Histological patterns of the metastatic BM involvement are highly variable. Any combination of stromal or bony reactions, as well as variable cytological features, can be seen (Table 17.3). However, the diagnostic approach to the BMB is essentially the same; outlined in Table 17.4.

Table 17.3 Variations in metastatic bone marrow infiltration [2,8].

Pattern of infiltration Focal

Diffuse (complete effacement)

Stromal reaction Fibroblast proliferation and reticulin deposition

Inflammatory cellular reaction (increased lymphoid, mast cells and macrophages)


Bony changes Osteolysis


Cytological features Adenocarcinoma (formation of glands, presence of signet ring cells or presence of mucin)

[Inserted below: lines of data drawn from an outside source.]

import Mathlib
import Literature.RepresentationTheory.FiniteGroups.KLRGradedCellularBasis
import Summits.MatrixMultiplication.MatrixMultiplication.Theorems.SnSubsetDichotomyNoThresholdSubsetTripleSmallWeightTail
import Summits.MatrixMultiplication.MatrixMultiplication.Theorems.SnSubsetDichotomyNoThresholdSubsetTripleStubTransposeDegree

/-!
# `SnSubsetDichotomy.NoThresholdSubsetTriple`, line `klr-graded-polynomial-method`:
# stubs `sum_degree_sub_weight_eq_zero` and `card_degree_sub_weight_symm`
# (exact centering and palindromicity of the pair degree in every `2`-block)

For a same-shape pair of standard tableaux `i = (μ, S, T) : TableauPair n` let
`X i = TableauPair.degree 2 i = deg₂ S + deg₂ T` be its Brundan–Kleshchev–Wang pair degree,
`cⱼ = TableauPair.content 2 i j = residueContent 2 μ j` its `2`-content and
`w i = c₀ − (c₀ − c₁)²` the weight ("defect") of its `2`-block. With the centred degree
`Y i = X i − w i`:

* `sum_degree_sub_weight_eq_zero`: `∑_{content i = α} Y i = 0` for every content `α`
  (exact CENTERING of the pair degree in each block);
* `card_degree_sub_weight_symm`: `#{content i = α ∧ Y i = d} = #{content i = α ∧ Y i = −d}`
  (PALINDROMICITY of the block graded dimension `∑_{content i = α} q^{X i}` about `q^{w}`).

Both are the combinatorial shadow of the graded symmetry of the blocks of `𝔽₂S_n`, proved here
from ONE mechanism, the transpose map `τ : (μ, S, T) ↦ (μᵗ, Sᵗ, Tᵗ)` of the tree
(`KlrLine.exists_transposePair`): it is injective on the finite type `TableauPair n`, hence a
bijection; it preserves the `2`-content (`KlrLine.residueContent_transpose`), hence `w`; and
`deg₂ T + deg₂ Tᵗ = w` (`stub_transposeDegree`) gives `X (τ i) = 2 w i − X i`, i.e.
`Y (τ i) = −Y i`. Reindexing the block sum along `τ` gives `s = −s`, and `τ` restricts to a
bijection `{content = α, Y = d} ≃ {content = α, Y = −d}`.
-/

namespace Summit.MatrixMultiplication.MatrixMultiplication.Theorems

open Literature.RepresentationTheory.FiniteGroups (TableauPair KLRGradedCellularBasis residueContent tableauDegree)
open Literature.NumberTheory.DiophantineGeometry (StdFilling)

namespace KlrLine

set_option linter.dupNamespace false in -- deliberate Summit.<S>.<P> duplicate
/-- **The transpose bijection negates the centred pair degree.** There is a bijection `e` of
`TableauPair n` (the transpose map `(μ, S, T) ↦ (μᵗ, Sᵗ, Tᵗ)`, bijective as an injective
self-map of a finite type) preserving the `2`-content and with
`deg₂ (e i) + deg₂ i = 2·(c₀ − (c₀ − c₁)²)`, `cⱼ = TableauPair.content 2 i j`
(from `stub_transposeDegree` applied to both tableaux of the pair). [folklore] -/
theorem exists_transposeEquiv (n : ℕ) :
    ∃ e : TableauPair n ≃ TableauPair n, ∀ i,
      TableauPair.content 2 (e i) = TableauPair.content 2 i ∧
        TableauPair.degree 2 (e i) + TableauPair.degree 2 i =
          2 * ((TableauPair.content 2 i 0 : ℤ) -
            ((TableauPair.content 2 i 0 : ℤ) - (TableauPair.content 2 i 1 : ℤ)) ^ 2) := by
  obtain ⟨τ, hτ, hτ'⟩ := exists_transposePair n
  refine ⟨Equiv.ofBijective τ hτ.bijective_of_finite, fun i => ?_⟩
  obtain ⟨h1, h2, h3⟩ := hτ' i
  rw [Equiv.ofBijective_apply]
  refine ⟨funext fun j => ?_, ?_⟩
  · unfold TableauPair.content
    rw [h1]
    exact residueContent_transpose n i.1 j
  · unfold TableauPair.degree TableauPair.content
    rw [h2, h3]
    have hS := stub_transposeDegree n i.1 i.2.1
    have hT := stub_transposeDegree n i.1 i.2.2
    linear_combination hS + hT

set_option linter.dupNamespace false in -- deliberate Summit.<S>.<P> duplicate
/-- **The transpose bijection on the centred degree**: with `Y i = deg₂ i − w i`,
`w i = c₀ − (c₀ − c₁)²`, there is a content-preserving bijection `e` of `TableauPair n` with
`Y (e i) = −Y i`. [folklore] -/
theorem exists_equiv_degree_sub_weight_neg (n : ℕ) :
    ∃ e : TableauPair n ≃ TableauPair n, ∀ i,
      TableauPair.content 2 (e i) = TableauPair.content 2 i ∧
        TableauPair.degree 2 (e i) - ((TableauPair.content 2 (e i) 0 : ℤ) -
            ((TableauPair.content 2 (e i) 0 : ℤ) - (TableauPair.content 2 (e i) 1 : ℤ)) ^ 2) =
          -(TableauPair.degree 2 i - ((TableauPair.content 2 i 0 : ℤ) -
            ((TableauPair.content 2 i 0 : ℤ) - (TableauPair.content 2 i 1 : ℤ)) ^ 2)) := by
  obtain ⟨e, he⟩ := exists_transposeEquiv n
  refine ⟨e, fun i => ⟨(he i).1, ?_⟩⟩
  rw [(he i).1]
  linear_combination (he i).2

end KlrLine

set_option linter.dupNamespace false in -- deliberate Summit.<S>.<P> duplicate
/-- **Stub `sum_degree_sub_weight_eq_zero` (line `klr-graded-polynomial-method`, crux
`SnSubsetDichotomy.NoThresholdSubsetTriple`, stmt-MatrixMultiplication-8302): exact centering of
the pair degree in every `2`-block.** For every `n` and every `2`-content `α`, the centred
Brundan–Kleshchev–Wang pair degrees `Y i = deg₂ S + deg₂ T − w(μ)`,
`w(μ) = c₀ − (c₀ − c₁)²` the block weight, of the same-shape pairs `i = (μ, S, T)` of content
`α` sum to zero: `∑_{content i = α} Y i = 0`. Proof: reindex along the content-preserving
transpose bijection `e` with `Y (e i) = −Y i` (`KlrLine.exists_equiv_degree_sub_weight_neg`):
the sum `s` equals `−s`. [folklore] -/
theorem sum_degree_sub_weight_eq_zero : ∀ (n : ℕ) (α : ZMod 2 → ℕ), ∑ i ∈ (Finset.univ : Finset (TableauPair n)).filter (fun i => TableauPair.content 2 i = α), (TableauPair.degree 2 i - ((TableauPair.content 2 i 0 : ℤ) - ((TableauPair.content 2 i 0 : ℤ) - (TableauPair.content 2 i 1 : ℤ)) ^ 2)) = 0 := by
  intro n α
  obtain ⟨e, he⟩ := KlrLine.exists_equiv_degree_sub_weight_neg n
  have hs : ∑ i ∈ (Finset.univ : Finset (TableauPair n)).filter
        (fun i => TableauPair.content 2 i = α),
      (TableauPair.degree 2 i - ((TableauPair.content 2 i 0 : ℤ) -
        ((TableauPair.content 2 i 0 : ℤ) - (TableauPair.content 2 i 1 : ℤ)) ^ 2)) =
      ∑ i ∈ (Finset.univ : Finset (TableauPair n)).filter
        (fun i => TableauPair.content 2 i = α),
      -(TableauPair.degree 2 i - ((TableauPair.content 2 i 0 : ℤ) -
        ((TableauPair.content 2 i 0 : ℤ) - (TableauPair.content 2 i 1 : ℤ)) ^ 2)) := by
    refine Finset.sum_equiv e (fun i => ?_) (fun i _ => ?_)
    · simp only [Finset.mem_filter, Finset.mem_univ, true_and, (he i).1]
    · rw [(he i).2, neg_neg]
  rw [Finset.sum_neg_distrib] at hs
  linarith

set_option linter.dupNamespace false in -- deliberate Summit.<S>.<P> duplicate
/-- **Stub `card_degree_sub_weight_symm` (line `klr-graded-polynomial-method`, crux
`SnSubsetDichotomy.NoThresholdSubsetTriple`, stmt-MatrixMultiplication-8302): palindromicity of
the pair degree in every `2`-block.** For every `n`, every `2`-content `α` and every `d : ℤ`,
the same-shape pairs `i = (μ, S, T)` of content `α` with centred pair degree
`Y i = deg₂ S + deg₂ T − w(μ) = d` are as many as those with `Y i = −d` (the block graded
dimension `∑_{content i = α} q^{deg₂ S + deg₂ T}` of `𝔽₂S_n` is a palindrome centred at
`q^{w}`). Proof: the content-preserving transpose bijection `e` with `Y (e i) = −Y i`
(`KlrLine.exists_equiv_degree_sub_weight_neg`) restricts to a bijection of the two subtypes.
[folklore] -/
theorem card_degree_sub_weight_symm : ∀ (n : ℕ) (α : ZMod 2 → ℕ) (d : ℤ), Nat.card {i : TableauPair n // TableauPair.content 2 i = α ∧ TableauPair.degree 2 i - ((TableauPair.content 2 i 0 : ℤ) - ((TableauPair.content 2 i 0 : ℤ) - (TableauPair.content 2 i 1 : ℤ)) ^ 2) = d} = Nat.card {i : TableauPair n // TableauPair.content 2 i = α ∧ TableauPair.degree 2 i - ((TableauPair.content 2 i 0 : ℤ) - ((TableauPair.content 2 i 0 : ℤ) - (TableauPair.content 2 i 1 : ℤ)) ^ 2) = -d} := by
  intro n α d
  obtain ⟨e, he⟩ := KlrLine.exists_equiv_degree_sub_weight_neg n
  refine Nat.card_congr (e.subtypeEquiv fun i => ?_)
  rw [(he i).2, (he i).1, neg_inj]

end Summit.MatrixMultiplication.MatrixMultiplication.Theorems
/-- **THE TRACE FORM DOES NOT DEPEND ON THE ORTHONORMAL FRAME**: for an orthonormal basis `f` of `E³` and continuous
linear `a, b : E³ → F`, `Σ_i ⟪a e_i, b e_i⟫ = Σ_m ⟪a f_m, b f_m⟫` (expand `f_m` in the standard basis). [folklore] -/
theorem sum_inner_apply_single_eq_sum_orthonormalBasis {F : Type*} [NormedAddCommGroup F] [InnerProductSpace ℝ F]
    (f : OrthonormalBasis (Fin 3) ℝ (EuclideanSpace ℝ (Fin 3))) (a b : EuclideanSpace ℝ (Fin 3) →L[ℝ] F) :
    ∑ i : Fin 3, ⟪a (EuclideanSpace.single i (1:ℝ)), b (EuclideanSpace.single i (1:ℝ))⟫ =
      ∑ m : Fin 3, ⟪a (f m), b (f m)⟫ := by
  -- expansion in the standard orthonormal basis
  have hstd : ∀ x : EuclideanSpace ℝ (Fin 3), ∑ i : Fin 3, ⟪x, EuclideanSpace.single i (1:ℝ)⟫ •
      EuclideanSpace.single i (1:ℝ) = x := by
    intro x
    have h := (EuclideanSpace.basisFun (Fin 3) ℝ).sum_repr' x
    simp only [EuclideanSpace.basisFun_apply] at h
    calc ∑ i : Fin 3, ⟪x, EuclideanSpace.single i (1:ℝ)⟫ • EuclideanSpace.single i (1:ℝ)
        = ∑ i : Fin 3, ⟪EuclideanSpace.single i (1:ℝ), x⟫ • EuclideanSpace.single i (1:ℝ) :=
          Finset.sum_congr rfl fun i _ => by rw [real_inner_comm x]
      _ = x := h
  symm
  calc ∑ m : Fin 3, ⟪a (f m), b (f m)⟫
      = ∑ m : Fin 3, ⟪a (f m), b (∑ i : Fin 3, ⟪f m, EuclideanSpace.single i (1:ℝ)⟫ •
          EuclideanSpace.single i (1:ℝ))⟫ := Finset.sum_congr rfl fun m _ => by rw [hstd (f m)]
    _ = ∑ m : Fin 3, ∑ i : Fin 3, ⟪f m, EuclideanSpace.single i (1:ℝ)⟫ *
          ⟪a (f m), b (EuclideanSpace.single i (1:ℝ))⟫ := Finset.sum_congr rfl fun m _ => by
        simp only [map_sum, map_smul, inner_sum, real_inner_smul_right]
    _ = ∑ i : Fin 3, ∑ m : Fin 3, ⟪f m, EuclideanSpace.single i (1:ℝ)⟫ *
          ⟪a (f m), b (EuclideanSpace.single i (1:ℝ))⟫ := Finset.sum_comm
    _ = ∑ i : Fin 3, ⟪a (∑ m : Fin 3, ⟪f m, EuclideanSpace.single i (1:ℝ)⟫ • f m),
          b (EuclideanSpace.single i (1:ℝ))⟫ := Finset.sum_congr rfl fun i _ => by
        simp only [map_sum, map_smul, sum_inner, real_inner_smul_left]
    _ = ∑ i : Fin 3, ⟪a (EuclideanSpace.single i (1:ℝ)), b (EuclideanSpace.single i (1:ℝ))⟫ :=
        Finset.sum_congr rfl fun i _ => by rw [f.sum_repr']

Squamous cell carcinoma (formation of keratin or the presence of intercellular bridges)


Singular forms

Table 17.4 Suggested bone marrow diagnostic approach for adults.

Clinical/laboratory suspicion of bone marrow infiltration

  • Is this an adequate bone marrow sample?

  • Is there a pathological infiltrate or a strong desmoplastic response?

  • Is the infiltrate haematopoietic vs. non-haematopoietic?

  • Known primary or occult?

  • If non-haematopoietic, assess differentiation (well differentiated or undifferentiated).

  • Immunohistochemistry and/or molecular studies needed to verify or diagnose the primary site.

An adequate BMB would be 1.5 to 2 cm long with an average diameter of 0.3 cm. Cartilage and periosteum are excluded from length of the sample [6]. In several studies bilateral BMB were superior to unilateral in detecting metastasis. However, this can be troublesome to patients. Thus staged sectioning at defined levels is highly recommended to overcome entrapment of carcinoma cells in fibrosis and the focal behaviour of the infiltrate [2, 6, 9]. Moreover a radiologically assisted/targeted BMB can be performed.

Metastatic infiltration of the BM is accompanied by stromal and bone reactions. Carcinomas (Figures 17.117.5) most frequently metastasize to the BM followed by malignant melanomas and, rarely, sarcomas (Figure 17.6) [8].

Figure 17.1 (a–c) Metastatic breast carcinoma, ductal NST. Bone marrow aspirate showing cohesive aggregates of large atypical non-haematopoietic cells. (d) Metastasis from lobular breast carcinoma. The cells are large in size and could be seen singly or forming files. (Magnification: a ×10, b × 20, c ×40, d ×20)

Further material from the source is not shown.